Bekhuis Tanja
Department of Library & Information Science, School of Information Sciences, University of Pittsburgh, 135 North Bellefield Avenue, Pittsburgh, PA 15260, USA.
Biomed Digit Libr. 2006 Apr 3;3:2. doi: 10.1186/1742-5581-3-2.
Innovative biomedical librarians and information specialists who want to expand their roles as expert searchers need to know about profound changes in biology and parallel trends in text mining. In recent years, conceptual biology has emerged as a complement to empirical biology. This is partly in response to the availability of massive digital resources such as the network of databases for molecular biologists at the National Center for Biotechnology Information. Developments in text mining and hypothesis discovery systems based on the early work of Swanson, a mathematician and information scientist, are coincident with the emergence of conceptual biology. Very little has been written to introduce biomedical digital librarians to these new trends. In this paper, background for data and text mining, as well as for knowledge discovery in databases (KDD) and in text (KDT) is presented, then a brief review of Swanson's ideas, followed by a discussion of recent approaches to hypothesis discovery and testing. 'Testing' in the context of text mining involves partially automated methods for finding evidence in the literature to support hypothetical relationships. Concluding remarks follow regarding (a) the limits of current strategies for evaluation of hypothesis discovery systems and (b) the role of literature-based discovery in concert with empirical research. Report of an informatics-driven literature review for biomarkers of systemic lupus erythematosus is mentioned. Swanson's vision of the hidden value in the literature of science and, by extension, in biomedical digital databases, is still remarkably generative for information scientists, biologists, and physicians.

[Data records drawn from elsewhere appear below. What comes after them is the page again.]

import Literature.Geometry.Kaehler.AnalyticSet
import Literature.NumberTheory.Transcendental.ProjectiveSpaceProofs
import Literature.NumberTheory.Transcendental.ProjectiveSpaceT2Proofs
import Mathlib.Analysis.Calculus.InverseFunctionTheorem.ContDiff
import Mathlib.Geometry.Manifold.ContMDiff.Atlas
import Mathlib.Geometry.Manifold.MFDeriv.Atlas
import HarnessLib

/-!
# Route `SecondaryPeriods` — crux `RiemannWeightOne` (stmt-HodgeConjecture-16406), line `birth`: stub `stub_imageAnalytic`

The registered stub `stub_imageAnalytic` of the line skeleton
`Summits/HodgeConjecture/HodgeConjecture/Cruxes/RiemannWeightOne/Lines/birth.lean`, proved
unconditionally: **the image of a compact complex manifold under an injective holomorphic
immersion into `ℙᴺ(ℂ)` is an analytic subset of `ℙᴺ(ℂ)`.**

**Proof** (Chirka, *Complex Analytic Sets*, §2.1–2.3; Griffiths–Harris, Ch. 0 §2;
Fritzsche–Grauert, Ch. IV §1). The general local statement is
`isAnalyticSetAt_range_of_isEmbedding`: if `F : M → P` is a holomorphic map of complex manifolds
(models `E`, `E'` finite-dimensional, trivial model with corners) which is a topological embedding and
whose differential at `x₀` is injective, then `range F` is analytic at `F x₀`. In the extended
charts `φ` at `x₀` and `χ` at `F x₀` the map reads `f = χ ∘ F ∘ φ⁻¹`, `C^ω` near `a = φ x₀` with
injective derivative `A = df_a`. Choosing a complement `K` of `range A`
(`exists_continuousLinearEquiv_prod_of_injective`), the map `G (u, k) = f u + k : E × K → E'` has
invertible derivative `(u, k) ↦ A u + k` at `(a, 0)`, so the `C^ω` inverse function theorem
(`ContDiffAt.toOpenPartialHomeomorph`, `ContDiffAt.to_localInverse`) makes it a local biholomorphism
`e₀`. Since `F` is an embedding, a small coordinate neighbourhood `V` of `x₀` has `F(V) = range F ∩ W'`
for an open `W'`; on a suitable open `W ∋ F x₀` the holomorphic map
`g = ψ ∘ pr₂ ∘ e₀⁻¹ ∘ χ` (`ψ : K ≅ ℂᵐ`) cuts out `range F`: points `F x`, `x ∈ V`, satisfy
`χ (F x) = f (φ x) = G (φ x, 0)`, so `g = 0`; conversely `g y = 0` gives `χ y = G (u, 0) = f u =
χ (F (φ⁻¹ u))`, hence `y = F (φ⁻¹ u)` by injectivity of `χ` on its source. Globally
(`stub_imageAnalytic`): `F` is a closed embedding (continuous injection, compact source, Hausdorff
target), `range F` is closed, and `isAnalyticSet_iff_isClosed_and` reduces to the points of the image.

## References

* [Chirka1989] E. M. Chirka, *Complex Analytic Sets*, Kluwer (1989), §2.1–2.3.
* [GriffithsHarris1978] P. Griffiths, J. Harris, *Principles of Algebraic Geometry* (1978), Ch. 0 §1–2.
* [FritzscheGrauert2002] K. Fritzsche, H. Grauert, *From Holomorphic Functions to Complex
  Manifolds*, GTM 213 (2002), Ch. IV §1.
* [LeeSmoothManifolds2013] J. M. Lee, *Introduction to Smooth Manifolds*, 2nd ed. (2013), Thm. 4.12,
  Prop. 5.22 (local embedding theorem; the real model of the argument).
-/

noncomputable section

-- every declaration of this problem lives in `Summit.HodgeConjecture.HodgeConjecture.…`
set_option linter.dupNamespace false

namespace Summit.HodgeConjecture.HodgeConjecture.Theorems.RiemannWeightOne

open scoped Manifold ContDiff LinearAlgebra.Projectivization Topology
open Literature.Geometry.Kaehler (IsAnalyticSet IsAnalyticSetAt)
open Set Function Module

section Local

variable {E : Type*} [NormedAddCommGroup E] [NormedSpace ℂ E] [FiniteDimensional ℂ E]
  {E' : Type*} [NormedAddCommGroup E'] [NormedSpace ℂ E'] [FiniteDimensional ℂ E']

/-- **Linear algebra of the immersion normal form.** For an injective continuous linear map
`A : E → E'` of finite-dimensional complex vector spaces and a complement `K` of its range,
`(u, k) ↦ A u + k` is a continuous linear isomorphism `E × K ≅ E'`, and `dim K = dim E' - dim E`.
[folklore] -/
theorem exists_continuousLinearEquiv_prod_of_injective (A : E →L[ℂ] E') (hA : Injective A) :
    ∃ (K : Submodule ℂ E') (L : (E × K) ≃L[ℂ] E'),
      (∀ p : E × K, L p = A p.1 + (p.2 : E')) ∧
      finrank ℂ K = finrank ℂ E' - finrank ℂ E := by
  -- adapted from `Literature.Topology.FourManifolds.exists_continuousLinearEquiv_prod_of_injective`
  -- (`Literature/Topology/FourManifolds/ImmersionCriterion.lean`, over `ℝ`)
  obtain ⟨K, hK⟩ := Submodule.exists_isCompl (LinearMap.range (A : E →ₗ[ℂ] E'))
  have hA' : Injective (A : E →ₗ[ℂ] E') := hA
  set L₁ : E ≃ₗ[ℂ] LinearMap.range (A : E →ₗ[ℂ] E') := LinearEquiv.ofInjective _ hA'
  set L₂ : (E × K) ≃ₗ[ℂ] (LinearMap.range (A : E →ₗ[ℂ] E') × K) :=
    L₁.prodCongr (LinearEquiv.refl ℂ K)
  set L₃ : (LinearMap.range (A : E →ₗ[ℂ] E') × K) ≃ₗ[ℂ] E' :=
    Submodule.prodEquivOfIsCompl _ _ hK
  set L : (E × K) ≃ₗ[ℂ] E' := L₂.trans L₃ with hL
  refine ⟨K, L.toContinuousLinearEquiv, fun p => ?_, ?_⟩
  · change L p = A p.1 + (p.2 : E')
    simp only [hL, LinearEquiv.trans_apply]
    change Submodule.prodEquivOfIsCompl _ _ hK (L₁ p.1, p.2) = _
    rw [Submodule.coe_prodEquivOfIsCompl']
    rfl
  · have h1 : finrank ℂ (LinearMap.range (A : E →ₗ[ℂ] E')) + finrank ℂ K = finrank ℂ E' :=
      Submodule.finrank_add_eq_of_isCompl hK
    have h2 : finrank ℂ (LinearMap.range (A : E →ₗ[ℂ] E')) = finrank ℂ E :=
      LinearMap.finrank_range_of_inj hA'
    omega

variable {M : Type*} [TopologicalSpace M] [ChartedSpace E M] [IsManifold 𝓘(ℂ, E) ω M]
  {P : Type*} [TopologicalSpace P] [ChartedSpace E' P] [IsManifold 𝓘(ℂ, E') ω P]

/-- **The image of a holomorphic embedding is analytic at the image of an immersive point.**
Let `F : M → P` be a holomorphic (`C^ω`) map of complex manifolds (finite-dimensional models,
trivial model with corners) which is a topological embedding, and let `x₀ ∈ M` be a point where the
differential `mfderiv F x₀` is injective. Then `range F` is analytic at `F x₀`: in charts,
`G (u, k) = f u + k` (`f` the chart expression of `F`, `k` in a complement of the range of `df`) is
a local biholomorphism by the holomorphic inverse function theorem, and on a small open `W ∋ F x₀`
the image is the zero set of the `K`-component of `G⁻¹ ∘ χ`.
[cite: Chirka1989, §2.3] -/
theorem isAnalyticSetAt_range_of_isEmbedding {F : M → P} (hF : ContMDiff 𝓘(ℂ, E) 𝓘(ℂ, E') ω F)
    (hemb : Topology.IsEmbedding F) (x₀ : M)
    (hdF : Injective (mfderiv 𝓘(ℂ, E) 𝓘(ℂ, E') F x₀)) :
    IsAnalyticSetAt 𝓘(ℂ, E') (range F) (F x₀) := by
  haveI : CompleteSpace E := FiniteDimensional.complete ℂ E
  -- charts and the chart expression `f = χ ∘ F ∘ φ⁻¹`
  set φ := extChartAt 𝓘(ℂ, E) x₀ with hφ
  set χ := extChartAt 𝓘(ℂ, E') (F x₀) with hχ
  set f : E → E' := χ ∘ F ∘ φ.symm with hf_def
  set a : E := φ x₀ with ha
  -- `f` is `C^ω` on the open set `T ∋ a`
  set T : Set E := φ.target ∩ φ.symm ⁻¹' (F ⁻¹' χ.source) with hT
  have hfT : ContDiffOn ℂ ω f T := (contMDiff_iff.1 hF).2 x₀ (F x₀)
  have hTo : IsOpen T :=
    (continuousOn_extChartAt_symm x₀).isOpen_inter_preimage (isOpen_extChartAt_target x₀)
      ((isOpen_extChartAt_source (F x₀)).preimage hF.continuous)
  have haT : a ∈ T := by
    refine ⟨mem_extChartAt_target x₀, ?_⟩
    show F (φ.symm (φ x₀)) ∈ χ.source
    rw [extChartAt_to_inv]
    exact mem_extChartAt_source (F x₀)
  have hfa_eq : f a = χ (F x₀) := by
    show χ (F (φ.symm (φ x₀))) = χ (F x₀)
    rw [extChartAt_to_inv]
  -- the derivative of `f` at `a` is the (injective) differential `A`
  have hω : (ω : WithTop ℕ∞) ≠ 0 := by simp
  have hmd : MDifferentiableAt 𝓘(ℂ, E) 𝓘(ℂ, E') F x₀ := hF.mdifferentiableAt hω
  set A : E →L[ℂ] E' := mfderiv 𝓘(ℂ, E) 𝓘(ℂ, E') F x₀ with hA
  have hfa : HasFDerivAt f A a := by
    have hd : DifferentiableAt ℂ f a :=
      (hfT.differentiableOn hω a haT).differentiableAt (hTo.mem_nhds haT)
    have h1 : fderiv ℂ f a = A := by
      rw [hA, hmd.mfderiv, ModelWithCorners.range_eq_univ, fderivWithin_univ]
      rfl
    rw [← h1]
    exact hd.hasFDerivAt
  -- a complement `K` of `range A` and the isomorphism `L (u, k) = A u + k`
  obtain ⟨K, L, hL, -⟩ := exists_continuousLinearEquiv_prod_of_injective A hdF
  haveI : CompleteSpace (E × K) := FiniteDimensional.complete ℂ (E × K)
  -- the map `G (u, k) = f u + k` and the inverse function theorem at `(a, 0)`
  set G : E × K → E' := fun q => f q.1 + (q.2 : E') with hG_def
  have hfa_cd : ContDiffAt ℂ ω f a := hfT.contDiffAt (hTo.mem_nhds haT)
  have hGcd : ContDiffAt ℂ ω G (a, 0) := by
    have h1 : ContDiffAt ℂ ω (f ∘ Prod.fst) ((a, (0 : K)) : E × K) :=
      ContDiffAt.comp ((a, (0 : K)) : E × K) (by exact hfa_cd) contDiffAt_fst
    have h2 : ContDiffAt ℂ ω ((Submodule.subtypeL K : K → E') ∘ Prod.snd) ((a, (0 : K)) : E × K) :=
      ((Submodule.subtypeL K).contDiff.comp contDiff_snd).contDiffAt
    exact h1.add h2
  have hGd : HasFDerivAt G (L : E × K →L[ℂ] E') (a, 0) := by
    have h1 : HasFDerivAt (f ∘ Prod.fst) (A.comp (ContinuousLinearMap.fst ℂ E K))
        ((a, (0 : K)) : E × K) :=
      HasFDerivAt.comp ((a, (0 : K)) : E × K) (by exact hfa) hasFDerivAt_fst
    have h2 : HasFDerivAt ((Submodule.subtypeL K : K → E') ∘ Prod.snd)
        ((Submodule.subtypeL K).comp (ContinuousLinearMap.snd ℂ E K)) ((a, (0 : K)) : E × K) :=
      HasFDerivAt.comp ((a, (0 : K)) : E × K) (Submodule.subtypeL K).hasFDerivAt hasFDerivAt_snd
    have hLeq : (L : E × K →L[ℂ] E') =
        A.comp (ContinuousLinearMap.fst ℂ E K) +
          (Submodule.subtypeL K).comp (ContinuousLinearMap.snd ℂ E K) := by
      refine ContinuousLinearMap.ext fun q => ?_
      rw [ContinuousLinearEquiv.coe_coe, hL q]
      rfl
    rw [hLeq]
    exact h1.add h2
  set e₀ := hGcd.toOpenPartialHomeomorph G hGd hω with he₀
  have he₀_coe : (e₀ : E × K → E') = G := rfl
  have ha₀ : ((a, (0 : K)) : E × K) ∈ e₀.source := hGcd.mem_toOpenPartialHomeomorph_source hGd hω
  have hGa : G (a, 0) = f a := by simp [hG_def]
  have he₀a : e₀ (a, 0) = f a := by rw [he₀_coe, hGa]
  have hfa_t : f a ∈ e₀.target := he₀a ▸ e₀.map_source ha₀
  have hsymm_a : e₀.symm (f a) = (a, 0) := by rw [← he₀a]; exact e₀.left_inv ha₀
  -- the inverse is differentiable on an open neighbourhood `T₁` of `f a`
  obtain ⟨T₁, hT₁o, haT₁, hT₁d⟩ : ∃ T₁ : Set E', IsOpen T₁ ∧ f a ∈ T₁ ∧
      ∀ w ∈ T₁, DifferentiableAt ℂ e₀.symm w := by
    have h := hGcd.to_localInverse hGd hω
    have h' : ∀ᶠ w in 𝓝 (G (a, 0)), ContDiffAt ℂ ω (hGcd.localInverse hGd hω) w :=
      h.eventually (by simp)
    obtain ⟨T₁, hT₁sub, hT₁o, hmem⟩ := mem_nhds_iff.1 h'
    refine ⟨T₁, hT₁o, hGa ▸ hmem, fun w hw => ?_⟩
    have hw' : ContDiffAt ℂ ω (hGcd.localInverse hGd hω) w := hT₁sub hw
    exact hw'.differentiableAt hω
  -- `B`: a neighbourhood of `a` inside `T` whose zero section lies in `e₀.source`
  set B : Set E := T ∩ (fun u : E => ((u, (0 : K)) : E × K)) ⁻¹' e₀.source with hB
  have hBo : IsOpen B :=
    hTo.inter ((continuous_id.prodMk continuous_const).isOpen_preimage _ e₀.open_source)
  have haB : a ∈ B := ⟨haT, ha₀⟩
  -- `V`: the corresponding neighbourhood of `x₀`, and an open `W'` of `P` with `F ⁻¹' W' = V`
  set V : Set M := φ.source ∩ φ ⁻¹' B with hV
  have hVo : IsOpen V := isOpen_extChartAt_preimage' x₀ hBo
  have hx₀V : x₀ ∈ V := ⟨mem_extChartAt_source x₀, haB⟩
  obtain ⟨W', hW'o, hW'V⟩ := hemb.isInducing.isOpen_iff.1 hVo
  -- the open set `W ∋ F x₀`
  set O : Set E' := T₁ ∩ (e₀.target ∩ e₀.symm ⁻¹' (B ×ˢ univ)) with hO
  have hOo : IsOpen O := hT₁o.inter (e₀.isOpen_inter_preimage_symm (hBo.prod isOpen_univ))
  set W : Set P := W' ∩ (χ.source ∩ χ ⁻¹' O) with hW
  have hWo : IsOpen W := hW'o.inter (isOpen_extChartAt_preimage' (F x₀) hOo)
  have hx₀W : F x₀ ∈ W := by
    refine ⟨?_, mem_extChartAt_source (F x₀), ?_⟩
    · show x₀ ∈ F ⁻¹' W'
      rw [hW'V]
      exact hx₀V
    · show χ (F x₀) ∈ O
      rw [← hfa_eq]
      refine ⟨haT₁, hfa_t, ?_⟩
      show e₀.symm (f a) ∈ B ×ˢ univ
      rw [hsymm_a]
      exact ⟨haB, mem_univ _⟩
  -- the defining functions `g = ψ ∘ pr₂ ∘ e₀⁻¹ ∘ χ`
  set m : ℕ := finrank ℂ K with hm
  have hKm : finrank ℂ K = finrank ℂ (Fin m → ℂ) := by rw [finrank_fin_fun]
  set ψ : K ≃L[ℂ] (Fin m → ℂ) := ContinuousLinearEquiv.ofFinrankEq hKm with hψ
  set g : P → (Fin m → ℂ) := fun y => ψ (e₀.symm (χ y)).2 with hg_def
  refine ⟨W, hWo, hx₀W, m, g, ?_, ?_⟩
  · -- holomorphy of `g` on `W`
    intro y hy
    have hyχ : y ∈ (chartAt E' (F x₀)).source := by
      rw [← extChartAt_source 𝓘(ℂ, E')]
      exact hy.2.1
    have h1 : MDifferentiableAt 𝓘(ℂ, E') 𝓘(ℂ, E') χ y := mdifferentiableAt_extChartAt hyχ
    have h2 : DifferentiableAt ℂ (fun z : E' => ψ (e₀.symm z).2) (χ y) :=
      (ψ : K →L[ℂ] (Fin m → ℂ)).differentiableAt.comp (χ y) (hT₁d (χ y) hy.2.2.1).snd
    have h3 : MDifferentiableAt 𝓘(ℂ, E') 𝓘(ℂ, Fin m → ℂ) (fun z : E' => ψ (e₀.symm z).2) (χ y) :=
      mdifferentiableAt_iff_differentiableAt.2 h2
    exact (h3.comp y h1).mdifferentiableWithinAt
  · -- `range F ∩ W = W ∩ g ⁻¹' {0}`
    refine Set.ext fun y => ⟨?_, ?_⟩
    · rintro ⟨hyF, hyW⟩
      refine ⟨hyW, ?_⟩
      obtain ⟨x, rfl⟩ := hyF
      have hxV : x ∈ V := by
        rw [← hW'V]
        exact hyW.1
      have hfu : f (φ x) = χ (F x) := by
        show χ (F (φ.symm (φ x))) = χ (F x)
        rw [φ.left_inv hxV.1]
      have hGu : e₀ (φ x, 0) = χ (F x) := by
        rw [he₀_coe, ← hfu]
        simp [hG_def]
      have hx0 : ((φ x, (0 : K)) : E × K) ∈ e₀.source := hxV.2.2
      show g (F x) = 0
      simp only [hg_def]
      rw [← hGu, e₀.left_inv hx0]
      simp
    · rintro ⟨hyW, hgy⟩
      refine ⟨?_, hyW⟩
      obtain ⟨-, hyt, hyB⟩ := hyW.2.2
      have hgy' : g y = 0 := hgy
      have hq2 : (e₀.symm (χ y)).2 = 0 := by
        have h : ψ (e₀.symm (χ y)).2 = 0 := hgy'
        exact (map_eq_zero_iff ψ ψ.injective).1 h
      have hq1 : (e₀.symm (χ y)).1 ∈ B := hyB.1
      have hGq : G (e₀.symm (χ y)) = χ y := by
        rw [← he₀_coe]
        exact e₀.right_inv hyt
      have hfq : f (e₀.symm (χ y)).1 = χ y := by
        have h : G (e₀.symm (χ y)) = f (e₀.symm (χ y)).1 := by
          simp only [hG_def, hq2, ZeroMemClass.coe_zero, add_zero]
        rw [← h, hGq]
      refine ⟨φ.symm (e₀.symm (χ y)).1, ?_⟩
      have h2 : F (φ.symm (e₀.symm (χ y)).1) ∈ χ.source := hq1.1.2
      exact χ.injOn h2 hyW.2.1 hfq

end Local

/-- **stub_imageAnalytic** (the registered stub of the line `birth`, verbatim). The image of a
compact complex manifold `M` (model `ℂⁿ`) under an injective holomorphic immersion
`F : M → ℙᴺ(ℂ)` is an analytic subset of `ℙᴺ(ℂ)`: `F` is a closed embedding (continuous injection
from a compact space to the Hausdorff space `ℙᴺ(ℂ)`, `t2Space_projectivization_holds`), so
`range F` is closed, and at each point `F x₀` the holomorphic inverse function theorem straightens
the immersion (`isAnalyticSetAt_range_of_isEmbedding`, on the complex manifold `ℙᴺ(ℂ)`,
`isManifold_projectivization_holds`); conclude by `isAnalyticSet_iff_isClosed_and`.
[cite: Chirka1989, §2.3] -/
theorem stub_imageAnalytic :
    ∀ ⦃n N : ℕ⦄ ⦃M : Type⦄ [TopologicalSpace M] [T2Space M] [CompactSpace M]
      [ChartedSpace (Fin n → ℂ) M] [IsManifold 𝓘(ℂ, Fin n → ℂ) ω M]
      (F : M → ℙ ℂ (Fin (N + 1) → ℂ)),
      ContMDiff 𝓘(ℂ, Fin n → ℂ) 𝓘(ℂ, Fin N → ℂ) ω F → Function.Injective F →
      (∀ x, Function.Injective (mfderiv 𝓘(ℂ, Fin n → ℂ) 𝓘(ℂ, Fin N → ℂ) F x)) →
      IsAnalyticSet 𝓘(ℂ, Fin N → ℂ) (Set.range F) := by
  intro n N M _ _ _ _ _ F hF hFinj hFimm
  haveI : IsManifold 𝓘(ℂ, Fin N → ℂ) ω (ℙ ℂ (Fin (N + 1) → ℂ)) :=
    Literature.NumberTheory.Transcendental.isManifold_projectivization_holds ℂ N
  haveI : T2Space (ℙ ℂ (Fin (N + 1) → ℂ)) :=
    Literature.NumberTheory.Transcendental.t2Space_projectivization_holds ℂ N
  have hemb : Topology.IsClosedEmbedding F := hF.continuous.isClosedEmbedding hFinj
  rw [Literature.Geometry.Kaehler.isAnalyticSet_iff_isClosed_and]
  refine ⟨hemb.isClosed_range, ?_⟩
  rintro _ ⟨x₀, rfl⟩
  exact isAnalyticSetAt_range_of_isEmbedding hF hemb.isEmbedding x₀ (hFimm x₀)

end Summit.HodgeConjecture.HodgeConjecture.Theorems.RiemannWeightOne

end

想要拓展其作为专家搜索者角色的创新型生物医学图书馆员和信息专家,需要了解生物学领域的深刻变革以及文本挖掘的并行趋势。近年来,概念生物学已成为实证生物学的补充。这部分是对海量数字资源可得性的回应,比如美国国立生物技术信息中心为分子生物学家提供的数据库网络。基于数学家兼信息科学家斯旺森早期工作的文本挖掘和假设发现系统的发展,与概念生物学的出现同时发生。针对向生物医学数字图书馆员介绍这些新趋势的文章却很少。本文介绍了数据和文本挖掘以及数据库知识发现(KDD)和文本知识发现(KDT)的背景,接着简要回顾了斯旺森的观点,随后讨论了假设发现和检验的近期方法。文本挖掘背景下的“检验”涉及在文献中寻找证据以支持假设关系的部分自动化方法。最后得出关于(a)当前假设发现系统评估策略的局限性以及(b)基于文献的发现与实证研究协同作用的结论。文中提到了一项由信息学驱动的关于系统性红斑狼疮生物标志物的文献综述报告。斯旺森对科学文献以及由此延伸至生物医学数字数据库中隐藏价值的见解,对信息科学家、生物学家和医生而言,仍然具有显著的启发性。